Por Cynthia Rimsky
Cuando me mudé a vivir a la cuadra, no conocía a nadie. El gasfiter me contó que mis vecinos de piso en el edificio eran los dueños de la fuente de soda al otro lado de la calle. Una mañana -la recuerdo porque al ver la terraza sumida en la tibieza del mediodía, pensé que era un lugar ideal para sentarse a leer-, crucé la calle y pregunté a la mesera que limpiaba las cubiertas de formalita, si estaban los dueños. Ella, sin soltar el pañito, gritó: “Doña C., la buscan”. Doña C. nunca olvidó la mañana en la que me presenté como su vecina y le ofrecí ayuda para arreglar el edificio. Comenzamos cobrando 3 mil pesos por departamento, instalamos portero eléctrico y citófonos, se pintó la caja de la escalera, se pusieron ampolletas de bajo voltaje y lámparas; en los cinco años que llevo viviendo aquí, nunca me exigió que trabaje tanto como ella, dice que ahora se siente acompañada y, efectivamente, cada vez que se le ocurre “embellecer” el edificio, me dan ganas de acompañarla.
A continuación, me vi envuelta en un problema del que no me siento orgullosa. A la distancia comprendo que no tomé en cuenta que llegaba a un territorio que ya tenía relaciones de convivencia entretejidas durante décadas. Fue con el viejo verdulero que tuve el problema. En una época imprecisa, uno de los propietarios le cedió el cuartito bajo la escalera para guardar su mercadería. Dicen que fue un kiosco próspero, cuando llegué, el viejo apenas caminaba y, como no tenía baño cerca, orinaba en un balde que mantenía en el cuartito. Me lo confesó mi vecina al quejarme del mal olor que había a la entrada. Me pareció increíble lo que me contaba.
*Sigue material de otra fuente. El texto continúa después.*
import Summits.ValiantsHypothesis.ValiantsHypothesis.Theorems.PolyaContinuedLaplaceRigiditySingKCoreLemmaA
import Summits.ValiantsHypothesis.ValiantsHypothesis.Theorems.PolyaContinuedLaplaceRigiditySingKCoreKernel

/-!
# Top-dimensional components of `Sing(per₄)` with exactly one zero line, part 2: the kernel line
# (the «K-core» of stub B-row of line `component_rigidity`, generic-point half)

Helper file for crux `CoverDecancellation` (stmt-ValiantsHypothesis-17819), line `laplace_rigidity`,
rung row R3 at width 4 (`str₂(per₄) ≥ 5`), read against val-idea-10 g3's line «component_rigidity»
(workfile v4, registered stub `stub_rowPrimeRigidity`).  Setting (the «K-core»): a prime `P` of
`F[X_{4×4}]` over the `3 × 3` sub-permanents, of height `≤ 8`, containing the four variables of row
`i`, and such that none of the other rows `j, k, l` and no column has all its variables in `P`; and a
point `z` over a field `L ⊇ F` with `ker (f ↦ f(z)) = P` (the generic point,
`…SingGenericPoint.ker_aeval_quotient_mk_X`).  Write `u = z_j, v = z_k, r = z_l` and
`w_ab = u_a v_b + u_b v_a`.

Inputs from part 2a (`…SingKCoreKernel`): the equations `M(u,v) · r = 0` (T1), `8 ≤ trdeg_F F[z]`
(T3), and the Schur elimination at a pivot; from part 1 (`…SingKCoreLemmaA`): LEMMA A.

* **`trdeg_le_trdeg_rows_add_one`** (T5, THE KERNEL LINE) — in the K-core,
  `trdeg_F F[z] ≤ trdeg_F F[u,v] + 1` (`2 ≠ 0` in `F`).  Proof: at a pivot, `A ≠ 0` or `C ≠ 0` puts
  `r` on a line over `F(u,v)`; `A = C = 0 ≠ B` forces `r = 0` (row `l` in `P`); `A = B = C = 0` is
  LEMMA A's star/matching locus (`…SingKCoreLemmaA`: `trdeg_F F[u,v] ≤ 5`, so `trdeg_F F[z] ≤ 7 < 8`);
  no pivot at all is `M(u,v) = 0` (`trdeg ≤ 3 + 4`).  A zero column of `[u;v]` is excluded inside
  the proof (it would force the corresponding `r`-coordinate, hence the whole column, into `P`).

Part 3 (`…SingKCorePoint`) adds the octic `det M(u,v) = 0` and the non-vanishing of coordinates and
binomials at the generic point.  Honest framing: structure lemmas; `str₂(per₄) ≥ 5`,
`StrengthTwoPerFour` (stmt-25160), `CentralLaplaceRigidity`, `CoverDecancellation`, VP ≠ VNP are OPEN
and NOT moved; no summit statement is touched.  val-width-17819-w1 g2, 2026-08-28.

References: G. Kirkup, Trans. AMS 360 (2008), Prop. 11 / Thm. 14 [Kirkup2005]; A. Boralevi,
E. Carlini, M. Michałek, E. Ventura, Adv. Math. 461 (2025), Prop. 3.10 [BoraleviCarliniMichalekVentura2025].
-/

set_option linter.dupNamespace false

noncomputable section

namespace Summit.ValiantsHypothesis.ValiantsHypothesis.Theorems.PolyaContinuedLaplaceRigidity.SingCodim

open MvPolynomial Cardinal
open Summit.ValiantsHypothesis.ValiantsHypothesis.Theorems.SymPencilPerFourHessianRankThreeZero (eq_or_of_four)
open Literature.Computability.AlgebraicComplexity
open Literature.Computability.AlgebraicComplexity.BoraleviCarliniMichalekVentura2025

variable {F : Type*} [Field F] {L : Type*} [Field L] [Algebra F L]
Hubo quien me hizo ver que mientras tuvo sus piernas buenas, el viejo cruzaba la calle para orinar en la fuente de soda. Seguí encontrándolo increíble. Fui departamento por departamento recolectando firmas, se le prohibió al viejo orinar en el edificio y se le exigió que cancelara la cuota mensual de 3 mil pesos de aseo. Un joven, que el viejo adoptó siendo niño, me encaró a la salida del edificio; que quién me creía yo para prohibirles estar allí, que era yo la que debía irme. Al poco tiempo robaron mi bicicleta y el viejo decidió sacar sus cajas definitivamente para que no le echaran la culpa. El candado de la bicicleta estaba en el cuartito, lo encontró mi vecina, mientras limpiaba con dos galones de cloro la grasa acumulada. El viejo continuó orinando en el balde, que ahora mantenía en el kiosco, bajo la tabla de madera que usaba como asiento.
Después les tocó el turno a los del kiosco de las llaves, pero ese fue el vecino del segundo piso. Los cerrajeros acostumbran a recibir a sus amigos como si estuviesen en el living de su casa. Tipo cuatro de la tarde iniciaban la cocinería, pero antes ya comenzaban a beber, cerveza y vino en caja. Desde mi ventana veía el brasero donde hervían cazuelas, causeos, porotos, tallarines… el trago y la risa duraban hasta altas horas de la noche. Según me contaron la noche en que me uní a ellos, era la continuación de una vieja tradición. En esta cuadra esperaban, con vino y chicha, los choferes de los carretones que traían las frutas y verduras a La Vega, a que el patrón volviese con el dinero. Había músicos, lanzas y hasta casa de putas, me dijo el cerrajero. Ahora los parroquianos son el vendedor ambulante que trabajó como vedetto, los dos cuidadores de autos, los mendigos, la señora que recoge los envases vacíos, el alcohólico y los loquitos. Pero las francachelas de los cerrajeros y sus amigos no dejaban dormir a la guagua del dueño del departamento del segundo piso. Mi vecino hizo valer su derecho de propietario en contra de los cerrajeros que no poseían ningún metro cuadrado. La Municipalidad les permitió seguir con el kiosco a condición de que no prepararan alimentos ni cerraran pasadas las ocho de la noche. El argumento fue que había un niño; seguramente el propietario anterior también tuvo un hijo, pero ahora hay un padre que se deslomó para comprar un departamento en un barrio respetable; antes también los padres se deslomaban para comprar un departamento, pero les debe haber resultado más justo que sus hijos se acostumbraran al ruido de los amigos que ríen y se emborrachan en la calle, a desarmar tan antigua cofradía.